INFORMATION SUPPLIED
####################
import Literature.Probability.LatticeModels.KCFamilyGauged
import Literature.Probability.LatticeModels.KCFamilyLimits
import HarnessLib

/-!
# The gauged branch along a nice family: precompactness and holomorphy of limits off the down-ray

Topic `Literature/Probability/LatticeModels`; the second chart of the double cover of `Ω ∖ {a}`
(companion of `KCFamilyLimits.lean`, plain branch on `Ω ∖ seamRay a`). For a nice family with the
sign-value clause (`KCFamily.VSign`, `KCFamilyGauged.lean`) the gauged branch
`G_δ = seamChiS p₀ · F_δ` is s-holomorphic near every compact `K ⊆ Ω ∖ downRay a` eventually, hence
satisfies the lattice hypotheses of the observable-independent continuum chain there:

* `IsNice.isSHolAt_near_gauged`, `latticeSupHyp_gobs` (from the plain one, norms being
  gauge-invariant), `IsNice.latticeCrossHyp_gauged`, `IsNice.cr_gauged`;
* **`IsNice.exists_sqrt_bound_gauged`**, **`exists_equicont_bound_gauged`**,
  **`exists_cross_bound_gauged`**, **`exists_subseq_limit_gauged`** (on `Ω ∖ downRay a`),
  **`differentiableOn_of_limit_gauged`**.

Together with the plain chart this covers `Ω ∖ {a}` (Chelkak–Hongler–Izyurov 2015, Prop. 2.4 and
§3.5: the limit is a holomorphic spinor on the double cover). Everything is proved; no named fact.

## References

* D. Chelkak, C. Hongler, K. Izyurov, Ann. of Math. 181 (2015): Prop. 2.4, Thm 3.12, §3.5
  [ChelkakHonglerIzyurovAnnals2015].
-/

noncomputable section

namespace Literature.Probability.LatticeModels

open Filter _root_.Topology Metric Set Finset SimpleGraph

namespace KCFamily

variable {𝓕 : KCFamily} {Ω : Set ℂ} {a : ℂ}

/-- The lattice sup hypothesis transfers to the gauged branch (equal norms). [folklore] -/
theorem latticeSupHyp_gobs {K : Set ℂ} {ρ C : ℝ} (h : LatticeSupHyp (𝓕.obs Ω) K ρ C) : LatticeSupHyp (𝓕.gobs Ω a) K ρ C :=
  h.mono fun δ hδ x hx p hp hs y hy i hi => by rw [norm_gobs]; exact hδ x hx p hp hs y hy i hi

/-- **s-holomorphicity of the gauged branch near a compact off the down-ray**, eventually. [cite: ChelkakHonglerIzyurovAnnals2015, Prop. 2.4] -/
theorem IsNice.isSHolAt_near_gauged (h : 𝓕.IsNice Ω a) (hVs : 𝓕.VSign Ω a) (hΩ : IsOpen Ω) {K : Set ℂ} (hK : IsCompact K)
    (hKΩ : K ⊆ Ω \ downRay a) :
    ∀ᶠ δ in 𝓝[>] (0 : ℝ), ∀ x : Site 2, meshPoint δ x ∈ K → ∀ y ∈ latticeBall x 2, ∀ k : Fin 4, IsSHolAt (𝓕.gobs Ω a δ) (y, k) := by
  have hopen : IsOpen (Ω \ downRay a) := hΩ.sdiff (isClosed_downRay a)
  obtain ⟨r, hr, hrΩ⟩ := hK.exists_cthickening_subset_open hopen hKΩ
  have hrray : cthickening r K ⊆ (downRay a)ᶜ := fun z hz => (hrΩ hz).2
  have hKa : K ⊆ Ω \ {a} := fun z hz => ⟨(hKΩ hz).1, fun hza => (hKΩ hz).2 (hza ▸ mem_downRay_self a)⟩
  obtain ⟨ρb, hρb, hbulk⟩ := h.bulk K hKa hK
  obtain ⟨ρv, hρv, hV⟩ := hVs.sign K hKa hK
  have hray := not_ray_of_near (a := a) hr hrray
  set ρ := min (r / 2) (min ρb ρv) with hρ
  have hρ0 : 0 < ρ := by positivity
  have hsmall : ∀ᶠ δ in 𝓝[>] (0 : ℝ), δ < ρ / 8 := nhdsWithin_le_nhds (Iio_mem_nhds (by positivity))
  have h3 : ∀ᶠ δ in 𝓝[>] (0 : ℝ), 0 < δ := self_mem_nhdsWithin
  filter_upwards [h.adj, h.cuts, hbulk, hV, hray, hsmall, h3] with δ hadj hcuts hb hv hry hδs hδ0 x hx y hy k
  have hR : δ * (2 * (3 : ℤ)) ≤ ρ := by push_cast; linarith
  have hKb := kcBulkG_of_clauses (𝓕 := 𝓕) (Ω := Ω) (a := a) hδ0.le (x := x) (R := 3) hR
    (fun y hy => hb x y hx (hy.trans ((min_le_right _ _).trans (min_le_left _ _))))
    (fun y hy => hv x y hx (hy.trans ((min_le_right _ _).trans (min_le_right _ _))))
    (fun y hy => hry x y hx (hy.trans ((min_le_left _ _).trans (by linarith))))
  have hy3 : ∀ z ∈ latticeBall y 1, z ∈ latticeBall x 3 := by
    intro z hz; rw [mem_latticeBall] at hy hz ⊢; intro i; have := hy i; have := hz i; constructor <;> linarith
  have hy0 : y ∈ latticeBall y 0 := by rw [mem_latticeBall]; intro i; constructor <;> linarith
  exact hKb.isSHolAt_seamGaugeS hcuts hadj (discreteDomainGraph_le_zdGraph Ω δ) (hy3 y (latticeBall_subset (by norm_num) hy0))
    (hy3 _ (add_cornerUnit_mem_latticeBall hy0 2)) (hy3 _ (add_cornerUnit_mem_latticeBall hy0 3)) k

/-- **The lattice cross hypothesis for the gauged branch.** [cite: Smirnov2010, proof of Lemma 3.6] -/
theorem IsNice.latticeCrossHyp_gauged (h : 𝓕.IsNice Ω a) (hVs : 𝓕.VSign Ω a) (hΩ : IsOpen Ω) {K : Set ℂ} (hK : IsCompact K)
    (hKΩ : K ⊆ Ω \ downRay a) : LatticeCrossHyp (𝓕.gobs Ω a) K := by
  filter_upwards [h.isSHolAt_near_gauged hVs hΩ hK hKΩ] with δ hS x hx
  have hx0 : x ∈ latticeBall x 0 := by rw [mem_latticeBall]; intro i; constructor <;> linarith
  have s0 := hS x hx x (latticeBall_subset (by norm_num) hx0) 0
  have s2 := hS x hx (x + cornerUnit 1) (latticeBall_subset (by norm_num) (add_cornerUnit_mem_latticeBall hx0 1)) 2
  have key := norm_sub_le_of_isSHolAt s0 s2
  have e2 : cSrc (x + cornerUnit 1, (2 : Fin 4)) = cSrc (x + cornerUnit 1 + cornerUnit 2, 0) := by
    rw [cSrc_two, show (2 : Fin 4) = 0 + 2 from rfl, cornerUnit_add_two, sub_eq_add_neg]
  rwa [e2] at key

/-- **Cauchy–Riemann for the gauged branch near a compact off the down-ray.** [cite: Smirnov2010, Remark 3.3] -/
theorem IsNice.cr_gauged (h : 𝓕.IsNice Ω a) (hVs : 𝓕.VSign Ω a) (hΩ : IsOpen Ω) {K : Set ℂ} (hK : IsCompact K)
    (hKΩ : K ⊆ Ω \ downRay a) :
    ∀ᶠ δ in 𝓝[>] (0 : ℝ), ∀ x : Site 2, meshPoint δ x ∈ K → CRVertex (𝓕.gobs Ω a δ) x ∧ CRFace (𝓕.gobs Ω a δ) x := by
  filter_upwards [h.isSHolAt_near_gauged hVs hΩ hK hKΩ] with δ hS x hx
  have hx0 : x ∈ latticeBall x 0 := by rw [mem_latticeBall]; intro i; constructor <;> linarith
  refine ⟨crVertex_of_isSHolAt fun k => hS x hx x (latticeBall_subset (by norm_num) hx0) k,
    crFace_of_isSHolAt fun j => hS x hx _ ?_ j⟩
  exact latticeBall_subset (by norm_num) (add_cornerOff_mem_latticeBall hx0 j)

/-- **`|G_δ| ≤ M √δ` on compacts off the down-ray.** [cite: ChelkakHonglerIzyurovAnnals2015, Thm 3.12 (3.12)] -/
theorem IsNice.exists_sqrt_bound_gauged (h : 𝓕.IsNice Ω a) (hVs : 𝓕.VSign Ω a) (hΩ : IsOpen Ω) {K : Set ℂ} (hK : IsCompact K)
    (hKΩ : K ⊆ Ω \ downRay a) :
    ∃ M : ℝ, 0 ≤ M ∧ ∀ᶠ δ in 𝓝[>] (0 : ℝ), ∀ x : Site 2, meshPoint δ x ∈ K → ∀ i : Fin 4, (i = 0 ∨ i = 1) →
      ‖𝓕.gobs Ω a δ (cSrc (x, i))‖ ≤ M * Real.sqrt δ := by
  obtain ⟨ρ, hρ, M, hM, hsup⟩ := h.latticeSupHyp_gauged hVs hΩ hK hKΩ
  exact exists_sqrt_bound_of_latticeSupHyp hρ (kcSupConst_nonneg M) (latticeSupHyp_gobs hsup)

/-- **`√δ`-equicontinuity of the gauged branch off the down-ray.** [cite: ChelkakHonglerIzyurovAnnals2015, Thm 3.12 (3.13)] -/
theorem IsNice.exists_equicont_bound_gauged (h : 𝓕.IsNice Ω a) (hVs : 𝓕.VSign Ω a) (hΩ : IsOpen Ω) {K : Set ℂ} (hK : IsCompact K)
    (hKΩ : K ⊆ Ω \ downRay a) :
    ∃ L : ℝ, 0 ≤ L ∧ ∀ᶠ δ in 𝓝[>] (0 : ℝ), ∀ x x' : Site 2, meshPoint δ x ∈ K → meshPoint δ x' ∈ K →
      ‖𝓕.gobs Ω a δ (cSrc (x', 0)) - 𝓕.gobs Ω a δ (cSrc (x, 0))‖ ≤ L * Real.sqrt δ * (dist (meshPoint δ x') (meshPoint δ x) + δ) := by
  obtain ⟨M, hM0, hM⟩ := h.exists_sqrt_bound_gauged hVs hΩ hK hKΩ
  obtain ⟨ρ, hρ, M', hM', hlip⟩ := h.latticeLipHyp_gauged hVs hΩ hK hKΩ
  have hC' : 0 ≤ 8 * topGradConst * kcSupConst M' := by
    have := topGradConst_pos; have := kcSupConst_nonneg M'; positivity
  exact exists_equicont_bound_of_hyps hρ hC' hM0 hlip hM

/-- **Cross bound for the gauged branch off the down-ray.** [cite: Smirnov2010, §5] -/
theorem IsNice.exists_cross_bound_gauged (h : 𝓕.IsNice Ω a) (hVs : 𝓕.VSign Ω a) (hΩ : IsOpen Ω) {K : Set ℂ} (hK : IsCompact K)
    (hKΩ : K ⊆ Ω \ downRay a) :
    ∃ L : ℝ, 0 ≤ L ∧ ∀ᶠ δ in 𝓝[>] (0 : ℝ), ∀ x : Site 2, meshPoint δ x ∈ K →
      ‖𝓕.gobs Ω a δ (cSrc (x, 1)) - 𝓕.gobs Ω a δ (cSrc (x, 0))‖ ≤ L * δ * Real.sqrt δ := by
  obtain ⟨ρ, hρ, M', hM', hlip⟩ := h.latticeLipHyp_gauged hVs hΩ hK hKΩ
  have hC' : 0 ≤ 8 * topGradConst * kcSupConst M' := by
    have := topGradConst_pos; have := kcSupConst_nonneg M'; positivity
  exact exists_cross_bound_of_hyps hρ hC' (h.latticeCrossHyp_gauged hVs hΩ hK hKΩ) hlip

/-- **Precompactness of the gauged branch on `Ω ∖ downRay a`.** [cite: ChelkakHonglerIzyurovAnnals2015, §3.5] -/
theorem IsNice.exists_subseq_limit_gauged (h : 𝓕.IsNice Ω a) (hVs : 𝓕.VSign Ω a) (hΩ : IsOpen Ω) {s : ℕ → ℝ}
    (hs : Tendsto s atTop (𝓝[>] (0 : ℝ))) :
    ∃ φ : ℕ → ℕ, StrictMono φ ∧ ∃ g : ℂ → ℂ, ContinuousOn g (Ω \ downRay a) ∧
      ∀ K ⊆ Ω \ downRay a, IsCompact K → TendstoUniformlyOn (fun k z => scaledEdgeFamily (𝓕.gobs Ω a) s (φ k) z) g atTop K :=
  exists_subseq_limit_of_bounds (hΩ.sdiff (isClosed_downRay a))
    (fun K hKΩ hK => by
      obtain ⟨M, hM0, hM⟩ := h.exists_sqrt_bound_gauged hVs hΩ hK hKΩ
      exact ⟨M, hM0, hM.mono fun δ hδ x hx => hδ x hx 0 (Or.inl rfl)⟩)
    (fun K hKΩ hK => h.exists_equicont_bound_gauged hVs hΩ hK hKΩ) hs

/-- **Subsequential limits of the gauged branch are holomorphic on `Ω ∖ downRay a`.** [cite: ChelkakHonglerIzyurovAnnals2015, §3.5] -/
theorem IsNice.differentiableOn_of_limit_gauged (h : 𝓕.IsNice Ω a) (hVs : 𝓕.VSign Ω a) (hΩ : IsOpen Ω) {s : ℕ → ℝ}
    (hs : Tendsto s atTop (𝓝[>] (0 : ℝ))) {g : ℂ → ℂ} (hg : ContinuousOn g (Ω \ downRay a))
    (hconv : ∀ K ⊆ Ω \ downRay a, IsCompact K → TendstoUniformlyOn (scaledEdgeFamily (𝓕.gobs Ω a) s) g atTop K) :
    DifferentiableOn ℂ g (Ω \ downRay a) :=
  differentiableOn_of_limit_of_hyps (hΩ.sdiff (isClosed_downRay a)) (fun K hKΩ hK => h.cr_gauged hVs hΩ hK hKΩ)
    (fun K hKΩ hK => by
      obtain ⟨L, -, hL⟩ := h.exists_cross_bound_gauged hVs hΩ hK hKΩ
      exact ⟨L, hL⟩) hs hg hconv

end KCFamily

end Literature.Probability.LatticeModels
####################
PROBLEM REQUIREMENTS
Number of lines above holding "exact"? Give that number alone.

ANSWER SPACE
8